The big question has always been: where did this dazzling variety of animals come from? Did they suddenly develop or were earlier examples of complex animals simply never preserved?

These particular fossils have survived because of an amazing stroke of luck: ‘The preservation of all the soft tissues is a result of the organic materials of these animal bodies being replaced by ‘fool’s gold’ – iron pyrites. It means their forms have been captured for posterity,’ Derek tells me.

At first glance they may not be as impressive as the Museum’s dinosaur skeletons or stuffed dodos but, get your nose close enough to the glass cases, and you’ll enter a different world.  

More than 100 species have been recognised from these golden-coloured fossils:

There are examples of groups that include velvet worms (lobopodians) that Derek describes as ‘worms with legs’, 'lamp-shells' (brachiopods) looking like balloons (the body) on the end of a piece of string (the soft, fleshy, tethering stalk), and ancient arthropods, some of them the ancestors of modern horseshoe crabs with armoured bodies and forceps-like appendages – probably for grabbing on to prey – and others probably representing forms that we would identify as crustaceans (this group today includes crabs, lobsters and shrimps).

‘The collection, significantly, also includes the earliest example from the fossil record of what is generally agreed to be a vertebrate,’ Derek reveals.

But as well as these familiar-looking creatures are others that might go unnoticed but are nevertheless vital scientific finds. One example is the sea gooseberry (ctenophore), which looks like a cross between a soft fruit and a diving bell.

There are some 100 species of sea gooseberry floating in today’s oceans and the Chengjiang fossils show examples of these creatures, some with branched tentacles, which like their modern cousins probably captured their dinner by engulfing it.

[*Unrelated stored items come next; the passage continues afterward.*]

/-
Copyright (c) 2026. All rights reserved.
Released under Apache 2.0 license as described in the file LICENSE.
-/
import Literature.Probability.FitznerVanDerHofstad2017.NoblePercLetters
import HarnessLib

/-!
# [FvdH17] §4.4 after (4.65): from a pointwise cover of the exact `N+1`-level event to the bound on its measure

Source: R. Fitzner, R. van der Hofstad, *Mean-field behavior for nearest-neighbor percolation in `d > 10`*,
Electron. J. Probab. **22** (2017) no. 43 [FvdH17] (arXiv:1506.07977v2), §4.4, the sentence after (4.65)
(p. 43): "Thus, we bound (3.31) by (4.65) summed over `t⃗`, `w⃗`, `z⃗`, each sum being estimated by a product
of `ℙ^{b̲_{i-1}}`-probabilities since the levels are independent."

The module `NobleNestedXi` writes the coefficient `Ξ^{B,(n+1)}_p(v,x;A,A')` EXACTLY as
`Σ_b Π_i J(b_i) · ℙ_p^{⊗(n+2)}(nestXi n B A' A v b x)` (`nobleXiBT_succ_eq_tsum_pi_nestXi`).  The step
quoted above — cover the exact event, configuration by configuration, by a countable family of bounding
events and pass to measures — is typed here ONCE, generically, so that every joint-form bound
((4.65) for general `N`, its `ι`-twins (4.70)) is reduced to a purely combinatorial statement
"every tuple of LATTICE configurations in the exact event lies in some bounding event `W b k`":

* `piPerc_setOf_exists_not_subset_edgeSet`: tuples with a non-lattice level are `ℙ_p^{⊗n}`-null, so covers
  need only be produced for configurations `ω i ⊆ E(ℤ^d)` (where open paths are lattice paths);
* `piPerc_le_tsum_of_cover` (+ two/three-index versions): `E ∩ {lattice} ⊆ ⋃_k W k ⇒ ℙ^{⊗n}(E) ≤ Σ_k ℙ^{⊗n}(W k)`;
* `tsum_mul_piPerc_le_of_cover`: the same under countably many weighted events `Σ_b c(b) ℙ^{⊗n}(E b)`
  (the shape `Σ_b Π_i J(b_i) ℙ^{⊗(n+2)}(nestXi …)` of `NobleNestedXi.nobleXiBT_succ_eq_tsum_pi_nestXi`), where
  covers need only be produced for the parameters `b` with `c(b) ≠ 0` (for the bond weights: genuine bonds).

The specialisations to `Ξ^{B,(n+1)}`, `Ξ^{(M+2)}`, `Ξ^{(1)}` are then one `rw` with the exact formulas of
`NobleNestedXi` followed by `tsum_mul_piPerc_le_of_cover` (kept out of this file so that it depends on
`NoblePercLetters` only).

Kernel-checked measure theory over the tree's objects; no named fact, no numeral, no dimension fixed.
-/

namespace Literature.Probability.FitznerVanDerHofstad2017

open _root_.MeasureTheory Literature.Barriers.CriticalPhenomena Literature.Probability.Percolation
open Literature.Probability.LatticeModels _root_.SimpleGraph
open Literature.Probability.FitznerVanDerHofstad2017.NobleBlocks (piPerc)
open scoped ENNReal

variable {d : ℕ}

/-! ## A. Non-lattice configurations are null on the product space -/

/-- Tuples of configurations one of whose levels uses a non-bond of `ℤ^d` form a `ℙ_p^{⊗n}`-null set.
[folklore] -/
theorem piPerc_setOf_exists_not_subset_edgeSet (p : unitInterval) (n : ℕ) :
    piPerc d p n {ω | ∃ i, ¬ ω i ⊆ (zdGraph d).edgeSet} = 0 := by
  have h : {ω : Fin n → BondConfig (Site d) | ∃ i, ¬ ω i ⊆ (zdGraph d).edgeSet} =
      ⋃ i : Fin n, Function.eval i ⁻¹' {ω : BondConfig (Site d) | ¬ ω ⊆ (zdGraph d).edgeSet} := by
    ext ω
    simp only [Set.mem_setOf_eq, Set.mem_iUnion, Set.mem_preimage, Function.eval]
  rw [h]
  refine le_antisymm ((measure_iUnion_le _).trans (le_of_eq (ENNReal.tsum_eq_zero.2 fun i => ?_))) bot_le
  unfold piPerc
  exact Measure.pi_eval_preimage_null (fun _ : Fin n => bondPercolation (zdGraph d) p)
    (measure_not_subset_edgeSet p)

/-! ## B. Cover-to-measure -/

/-- **Cover-to-measure.**  If every tuple of LATTICE configurations in `E` lies in some `W k` (`k` ranging over
a countable index type), then `ℙ_p^{⊗n}(E) ≤ Σ_k ℙ_p^{⊗n}(W k)`.
[cite: FitznerVanDerHofstad2017, §4.4 after (4.65) (arXiv:1506.07977v2 p. 43)] -/
theorem piPerc_le_tsum_of_cover (p : unitInterval) {n : ℕ} {ι : Type*} [Countable ι]
    (E : Set (Fin n → BondConfig (Site d))) (W : ι → Set (Fin n → BondConfig (Site d)))
    (h : ∀ ω ∈ E, (∀ i, ω i ⊆ (zdGraph d).edgeSet) → ∃ k, ω ∈ W k) :
    piPerc d p n E ≤ ∑' k, piPerc d p n (W k) := by
  have hsub : E ⊆ (⋃ k, W k) ∪ {ω | ∃ i, ¬ ω i ⊆ (zdGraph d).edgeSet} := by
    intro ω hω
    by_cases hl : ∀ i, ω i ⊆ (zdGraph d).edgeSet
    · exact Or.inl (Set.mem_iUnion.2 (h ω hω hl))
    · exact Or.inr (by simpa only [Set.mem_setOf_eq, not_forall] using hl)
  calc piPerc d p n E
      ≤ piPerc d p n ((⋃ k, W k) ∪ {ω | ∃ i, ¬ ω i ⊆ (zdGraph d).edgeSet}) := measure_mono hsub
    _ ≤ piPerc d p n (⋃ k, W k) + piPerc d p n {ω | ∃ i, ¬ ω i ⊆ (zdGraph d).edgeSet} :=
        measure_union_le _ _
    _ = piPerc d p n (⋃ k, W k) := by rw [piPerc_setOf_exists_not_subset_edgeSet, add_zero]
    _ ≤ ∑' k, piPerc d p n (W k) := measure_iUnion_le _

/-- Cover-to-measure with a two-parameter family of bounding events. [cite: FitznerVanDerHofstad2017, §4.4 after (4.65) (arXiv:1506.07977v2 p. 43)] -/
theorem piPerc_le_tsum_tsum_of_cover (p : unitInterval) {n : ℕ} {ι κ : Type*} [Countable ι] [Countable κ]
    (E : Set (Fin n → BondConfig (Site d))) (W : ι → κ → Set (Fin n → BondConfig (Site d)))
    (h : ∀ ω ∈ E, (∀ i, ω i ⊆ (zdGraph d).edgeSet) → ∃ k l, ω ∈ W k l) :
    piPerc d p n E ≤ ∑' k, ∑' l, piPerc d p n (W k l) := by
  calc piPerc d p n E ≤ ∑' q : ι × κ, piPerc d p n (W q.1 q.2) :=
        piPerc_le_tsum_of_cover p E (fun q : ι × κ => W q.1 q.2) fun ω hω hl => by
          obtain ⟨k, l, hkl⟩ := h ω hω hl
          exact ⟨(k, l), hkl⟩
    _ = ∑' k, ∑' l, piPerc d p n (W k l) := ENNReal.tsum_prod'

/-- Cover-to-measure with a three-parameter family of bounding events (the shape of (4.65): `Σ_{t,w,z}`).
[cite: FitznerVanDerHofstad2017, (4.65) and §4.4 after (4.65) (arXiv:1506.07977v2 p. 43)] -/
theorem piPerc_le_tsum_tsum_tsum_of_cover (p : unitInterval) {n : ℕ} {ι κ σ : Type*}
    [Countable ι] [Countable κ] [Countable σ]
    (E : Set (Fin n → BondConfig (Site d))) (W : ι → κ → σ → Set (Fin n → BondConfig (Site d)))
    (h : ∀ ω ∈ E, (∀ i, ω i ⊆ (zdGraph d).edgeSet) → ∃ k l m, ω ∈ W k l m) :
    piPerc d p n E ≤ ∑' k, ∑' l, ∑' m, piPerc d p n (W k l m) := by
  calc piPerc d p n E ≤ ∑' k, ∑' q : κ × σ, piPerc d p n (W k q.1 q.2) :=
        piPerc_le_tsum_tsum_of_cover p E (fun k (q : κ × σ) => W k q.1 q.2) fun ω hω hl => by
          obtain ⟨k, l, m, hklm⟩ := h ω hω hl
          exact ⟨k, (l, m), hklm⟩
    _ = ∑' k, ∑' l, ∑' m, piPerc d p n (W k l m) := tsum_congr fun k => ENNReal.tsum_prod'

/-! ## C. Weighted families -/

/-- **Weighted cover-to-measure.**  `Σ_b c(b) ℙ^{⊗n}(E b) ≤ Σ_b Σ_k c(b) ℙ^{⊗n}(W b k)` as soon as, for every
parameter `b` satisfying a predicate `good` outside of which the weight `c` vanishes (for the bond weights
`Π_i J(b_i)`: "every `b_i` is a bond of `ℤ^d`") and every tuple of lattice configurations `ω ∈ E b`, some
`W b k ∋ ω`.  [cite: FitznerVanDerHofstad2017, §4.4 after (4.65) (arXiv:1506.07977v2 p. 43)] -/
theorem tsum_mul_piPerc_le_of_cover (p : unitInterval) {n : ℕ} {β ι : Type*} [Countable ι]
    (c : β → ℝ≥0∞) (good : β → Prop) (hc : ∀ b, ¬ good b → c b = 0)
    (E : β → Set (Fin n → BondConfig (Site d))) (W : β → ι → Set (Fin n → BondConfig (Site d)))
    (h : ∀ b, good b → ∀ ω ∈ E b, (∀ i, ω i ⊆ (zdGraph d).edgeSet) → ∃ k, ω ∈ W b k) :
    ∑' b, c b * piPerc d p n (E b) ≤ ∑' b, ∑' k, c b * piPerc d p n (W b k) := by
  refine ENNReal.tsum_le_tsum fun b => ?_
  by_cases hb : good b
  · rw [ENNReal.tsum_mul_left]
    exact mul_le_mul' le_rfl (piPerc_le_tsum_of_cover p (E b) (W b) (h b hb))
  · rw [hc b hb, zero_mul]
    exact zero_le

/-- Weighted cover-to-measure, three-parameter bounding families (the shape `Σ_b Π J(b_i) Σ_{t,w,z}` of (4.65)).
[cite: FitznerVanDerHofstad2017, (4.65) and §4.4 after (4.65) (arXiv:1506.07977v2 p. 43)] -/
theorem tsum_mul_piPerc_le_of_cover₃ (p : unitInterval) {n : ℕ} {β ι κ σ : Type*}
    [Countable ι] [Countable κ] [Countable σ]
    (c : β → ℝ≥0∞) (good : β → Prop) (hc : ∀ b, ¬ good b → c b = 0)
    (E : β → Set (Fin n → BondConfig (Site d))) (W : β → ι → κ → σ → Set (Fin n → BondConfig (Site d)))
    (h : ∀ b, good b → ∀ ω ∈ E b, (∀ i, ω i ⊆ (zdGraph d).edgeSet) → ∃ k l m, ω ∈ W b k l m) :
    ∑' b, c b * piPerc d p n (E b) ≤ ∑' b, ∑' k, ∑' l, ∑' m, c b * piPerc d p n (W b k l m) := by
  refine ENNReal.tsum_le_tsum fun b => ?_
  by_cases hb : good b
  · simp_rw [ENNReal.tsum_mul_left]
    exact mul_le_mul' le_rfl (piPerc_le_tsum_tsum_tsum_of_cover p (E b) (W b) (h b hb))
  · simp_rw [hc b hb, zero_mul, tsum_zero]
    exact le_rfl

/-- The vanishing condition for the bond weight: `J(v - u) = 0` (in `[0,∞]`) unless `v - u ∼ 0`. [folklore] -/
theorem ofReal_bondJ_eq_zero_of_not_adj' (p : unitInterval) {y : Site d} (h : ¬ (zdGraph d).Adj 0 y) :
    ENNReal.ofReal (bondJ d p y) = 0 := by
  rw [bondJ_def, if_neg h, ENNReal.ofReal_zero]

/-- The vanishing condition for a finite product of bond weights `Π_i J(b_i)`. [folklore] -/
theorem prod_ofReal_bondJ_eq_zero_of_not_adj (p : unitInterval) {m : ℕ} {b : Fin m → Site d × Site d}
    (h : ¬ ∀ i, (zdGraph d).Adj 0 ((b i).2 - (b i).1)) :
    ∏ i, ENNReal.ofReal (bondJ d p ((b i).2 - (b i).1)) = 0 := by
  obtain ⟨i, hi⟩ := not_forall.1 h
  exact Finset.prod_eq_zero (Finset.mem_univ i) (ofReal_bondJ_eq_zero_of_not_adj' p hi)

end Literature.Probability.FitznerVanDerHofstad2017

Derek comments: ‘Here we have examples of the sea gooseberry. They are exceptionally rare as fossils, numbering just a handful of specimens from just a very few localities anywhere on Earth, and the Chengjiang examples are the oldest.’

‘These miraculously-preserved examples give us rare insights into the very early nature of the sea gooseberry and help determine the timing of the origin of this animal group and its place within the tree of life.’

The exceptional preservation of these fossils (in what researchers call a lagerstatte) makes it possible to examine the remains of soft-bodied animals in intricate detail, and such preservation can often give us a much better idea of how they might have behaved:

The wonderful ‘daisy chain’ fossil creatures, that we reported on back in 2008, are one example of this: shrimp-like animals that have congregated together perhaps for reproduction, or more likely as part of some Cambrian migration through the ancient seas.

If you expect life from 525m years ago to look rather primitive then you’re in for a surprise: these fossils reveal fully-formed, finely-adapted animals that seem as sophisticated as many of their relatives we know today – something we wouldn’t be able to say but for their extraordinary preservation.

‘It’s an amazing treasure, it's the Chinese equivalent of the famous Burgess Shale fossils from North America or, put another way, the material is every bit as wondrous palaeontologically as the Terracotta Warriors are archaeologically,’ adds Derek.

The exhibition, ‘Exceptional Fossils from Chengjiang, China: Early Animal Life’, is on display at the OU Museum of Natural History 18 May-14 November 2010. 

The specimens displayed are from the Key Laboratory for Palaeobiology, Yunnan University.